import Summits.SmoothPoincare4.SmoothPoincare4.Theorems.CongruenceShadowsShadowApproximationStubLayerStepZeroOneRealisers
import Summits.SmoothPoincare4.SmoothPoincare4.Theorems.CongruenceShadowsShadowApproximationStubLayerStepZero
import Summits.SmoothPoincare4.SmoothPoincare4.Theorems.CongruenceShadowsShadowApproximationStubNilpotentLayerStepLayerOfData
import Literature.Algebra.Lie.SurfaceGroupGrLie
import HarnessLib

/-!
# Stub `stub_layerStepZeroOne` of line `nilpotent-genus-class` for crux `CongruenceShadows.ShadowApproximation`
(item stmt-SmoothPoincare4-14595, thesis `Summit.SmoothPoincare4.SmoothPoincare4.Theses.CongruenceShadows.ShadowApproximation`)

Proves the registered stub **`stub_layerStepZeroOne`** verbatim — the LAYER STEP at `(m, c) = (0, 1)`:
2-step → 3-step nilpotent at genus `3`.  Setting: `S = S₃`, `Nᵢ = s4Kernels i` (`N₂ = ⟪b₀, a₁, a₂⟫`),
`γₖ₊₁ = (⊤).lowerCentralSeries k`; given (AUTSYMP) and Goeritz realisation (REAL), for a kernel triple `K`
with `K₀ = N₀`, Waldhausen pairs and `K₂ γ₃ = N₂ γ₃` some `y ∈ A ∩ B = Stab N₀ ∩ Stab N₁` has
`y(N₂ γ₄) = K₂ γ₄`.

PROOF (`layerStepZeroOne_core`; the route (b) of the worker evidence `evidence-layer01.md` on the item —
the datum is read in the FREE group `S ⧸ K₂`, so no normalisation into `𝒥₂` and no gate identity are needed):
1. PAIR NORMALISATION (landed `exists_ia_of_pair`): the pair `(0,2)` gives an IA `α'` with `α'(N₂) = K₂`;
   `ρ = π ∘ α'⁻¹ : S ↠ F₃` is a surjection with kernel `K₂` (`π` the erasing projection of `N₂`).
2. HONEST DATUM AND CONSTRAINT: the cut letters `X_j = b₀, a₁, a₂` go to `ρ(X_j) ∈ γ₃F` (as
   `K₂ γ₃ = N₂ γ₃`); `d_j = θ₂(ρ X_j) ∈ L₃` (Magnus–Witt symbols `θ` of the landed `stub_freeGroupGrLie`),
   and `θ₃` of `ρ([a₀,b₀][a₁,b₁][a₂,b₂]) = 1` gives `⁅y₀, d₀⁆ + ⁅d₁, y₁⁆ + ⁅d₂, y₂⁆ = 0` in `L₄` — this is
   where the freeness of `S ⧸ K₂` (here: `K₂ = α'(N₂)`) is consumed.
3. REALISATION (helpers `…Lie`, `…Twists`, `…Realisers`): `lie_realise` writes `-d` as an integer
   combination `∑ m_k e(U_k)` of the data of the six separating twists `U_k ∈ A ∩ B ∩ 𝒥₂`; the product
   `y = ∏ U_k ^ m_k ∈ A ∩ B ∩ 𝒥₂` has datum `θ₂(π(y(X_j)X_j⁻¹)) = -d_j` (data add on `𝒥₂`).
4. TORSOR CALCULUS (landed `helper_layerOfData` at level `c = 1`): with lifts `u_j ∈ γ₃`, `ρ(u_j) = ρ(X_j)⁻¹`
   (so `u_j X_j ∈ K₂`), `θ₂(π u_j) = -d_j` because the IA `α'` acts trivially on `γ₃/γ₄`
   (`helper_johnsonLayerAction`), hence `π(y(X_j)X_j⁻¹u_j⁻¹) ∈ γ₄F`, so `y(X_j)X_j⁻¹u_j⁻¹ ∈ [N₂,S]γ₄`
   (transfer, no hidden depth of `N₂`), and `helper_layerOfData` yields `y(N₂ γ₄) = K₂ γ₄`.
The hypotheses `IsGroupTrisection`, `K 1 = N₁`, the pairs other than `(0,2)` and the finite SHADOWS are not
used.  No definitions.
-/

set_option linter.dupNamespace false

noncomputable section

open Subgroup Literature.Topology.FourManifolds Literature.Algebra.Lie Multiplicative
open Summit.SmoothPoincare4.SmoothPoincare4.Theorems.NilpotentShadowsStandard.SaturatedTorsorDescent
open scoped commutatorElement

namespace Summit.SmoothPoincare4.SmoothPoincare4.Theorems.ShadowApproximation.NilpotentGenusClass

namespace LayerZeroOne

/-- The reduced class of a surviving letter is the corresponding free letter. [folklore] -/
theorem reduced_mate (j : Fin 3) :
    (Pi.single (j, !(![true, false, false] : Fin 3 → Bool) j) (1 : ℤ) : surfaceGen 3 → ℤ) ((0 : Fin 3), false) • FreeLieAlgebra.of ℤ (0 : Fin 3) +
      (Pi.single (j, !(![true, false, false] : Fin 3 → Bool) j) (1 : ℤ) : surfaceGen 3 → ℤ) ((1 : Fin 3), true) • FreeLieAlgebra.of ℤ (1 : Fin 3) +
      (Pi.single (j, !(![true, false, false] : Fin 3 → Bool) j) (1 : ℤ) : surfaceGen 3 → ℤ) ((2 : Fin 3), true) • FreeLieAlgebra.of ℤ (2 : Fin 3) =
    FreeLieAlgebra.of ℤ j := by
  fin_cases j <;> simp

/-- The surface relation at genus `3`: `[a₀,b₀][a₁,b₁][a₂,b₂] = 1`. [folklore] -/
theorem relator_three :
    ⁅(PresentedGroup.of ((0 : Fin 3), false) : SurfaceGroup 3), (PresentedGroup.of ((0 : Fin 3), true) : SurfaceGroup 3)⁆ *
      ⁅(PresentedGroup.of ((1 : Fin 3), false) : SurfaceGroup 3), (PresentedGroup.of ((1 : Fin 3), true) : SurfaceGroup 3)⁆ *
      ⁅(PresentedGroup.of ((2 : Fin 3), false) : SurfaceGroup 3), (PresentedGroup.of ((2 : Fin 3), true) : SurfaceGroup 3)⁆ = 1 := by
  have h := SurfaceGr.prod_commutator_a_b_eq_one 3
  rw [show List.finRange 3 = [0, 1, 2] from by decide] at h
  simpa [SurfaceGroup.a, SurfaceGroup.b, mul_assoc] using h
/-- **`Ker φ ≅ Fix (β_K e)` OVER `A`**: the `T`-points of the kernel of the layer map `φ` (`φ ≫ ιB = ιA ≫ ψ`) are the `𝔭`-torsion points killed by `ψ` (★
`exists_comp_kerι_eq_iff` + the pin `hkerA`), i.e. the points of `Ker ψ` fixed by `β_K e` (`comp_kerAction_eq_self_iff`, ★ `IdempotentSplitting.exists_comp_fixι_eq_iff`);
two subobjects of `A` with the same points are isomorphic over `A`. [cite: Tate1997FiniteFlatGroupSchemes, (1.6)–(1.7) p. 122, (3.7) p. 146] [cite: GortzWedhorn2020, Definition 4.45 (2), p. 117] -/
theorem exists_kerIso_fix (α1 : α 1 = 𝟙 A) (αmul : ∀ a b, α (a * b) = α b ≫ α a) (αadd : ∀ a b, α (a + b) = α a * α b)
    (hkerA : ∀ ⦃T : Over S⦄ (t : T ⟶ A), (∀ a ∈ 𝔭, t ≫ α a = 1) ↔ ∃ s : T ⟶ GA, s ≫ ιA = t)
    {φ : GA ⟶ GB} (hφ : φ ≫ ιB = ιA ≫ ψ)
    {βK : O → (ker ψ ⟶ ker ψ)} (hβK : ∀ a, βK a ≫ kerι ψ = kerι ψ ≫ α a)
    {e : O} (he : e - 1 ∈ 𝔭) (hKe : ∀ a ∈ 𝔭, kerι ψ ≫ α (a * e) = 1) :
    ∃ E : ker φ ≅ fix (βK e), E.hom ≫ fixι (βK e) ≫ kerι ψ = kerι φ ≫ ιA ∧ E.inv ≫ kerι φ ≫ ιA = fixι (βK e) ≫ kerι ψ := by
  haveI := mono_kerι ψ
  haveI := mono_kerι φ
  haveI := mono_fixι (βK e)
  -- `κ : Ker φ → Ker ψ` over `ιA`, fixed by `β_K e`
  obtain ⟨κ, hκ⟩ := exists_kerHom ιA ιB ψ hφ
  have hκfix : κ ≫ βK e = κ := by
    rw [comp_kerAction_eq_self_iff α1 αmul αadd hβK 𝔭 he hKe]
    intro a ha
    rw [hκ, Category.assoc, comp_eq_one_of_pin 𝔭 α ιA hkerA ha, MonObj.comp_one]
  -- `j : Fix (β_K e) → GA` over `ι_K`, killed by `φ`
  have hfix𝔭 : ∀ a ∈ 𝔭, (fixι (βK e) ≫ kerι ψ) ≫ α a = 1 :=
    (comp_kerAction_eq_self_iff α1 αmul αadd hβK 𝔭 he hKe (fixι (βK e))).mp (fixι_comp (βK e))
  obtain ⟨j, hj⟩ := (hkerA (fixι (βK e) ≫ kerι ψ)).mp hfix𝔭
  have hjφ : j ≫ φ = 1 := by
    rw [comp_eq_one_iff_of_comp_eq ιA ιB ψ hφ j, ← Category.assoc, hj, Category.assoc, kerι_comp, MonObj.comp_one]
  refine ⟨⟨fixLift (βK e) κ hκfix, kerLift j hjφ, ?_, ?_⟩, ?_, ?_⟩
  · apply ker_hom_ext
    rw [← cancel_mono ιA, Category.assoc, Category.assoc, Category.id_comp, ← Category.assoc (kerLift j hjφ) (kerι φ) ιA, kerLift_ι, hj,
      ← Category.assoc, fixLift_ι, hκ]
  · apply fix_hom_ext
    rw [← cancel_mono (kerι ψ), Category.assoc, Category.assoc, Category.id_comp, ← Category.assoc (fixLift (βK e) κ hκfix) (fixι (βK e)) (kerι ψ),
      fixLift_ι, hκ, ← Category.assoc, kerLift_ι, hj]
  · show fixLift (βK e) κ hκfix ≫ fixι (βK e) ≫ kerι ψ = kerι φ ≫ ιA
    rw [← Category.assoc, fixLift_ι, hκ]
  · show kerLift j hjφ ≫ kerι φ ≫ ιA = fixι (βK e) ≫ kerι ψ
    rw [← Category.assoc, kerLift_ι, hj]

________________________________________

• _EXERCISE DESCRIPTION_:
Find the word "pairs" in the data and copy out each line where it turns up.

• _EXERCISE OUTPUT_:
with `K₀ = N₀`, Waldhausen pairs and `K₂ γ₃ = N₂ γ₃` some `y ∈ A ∩ B = Stab N₀ ∩ Stab N₁` has
The hypotheses `IsGroupTrisection`, `K 1 = N₁`, the pairs other than `(0,2)` and the finite SHADOWS are not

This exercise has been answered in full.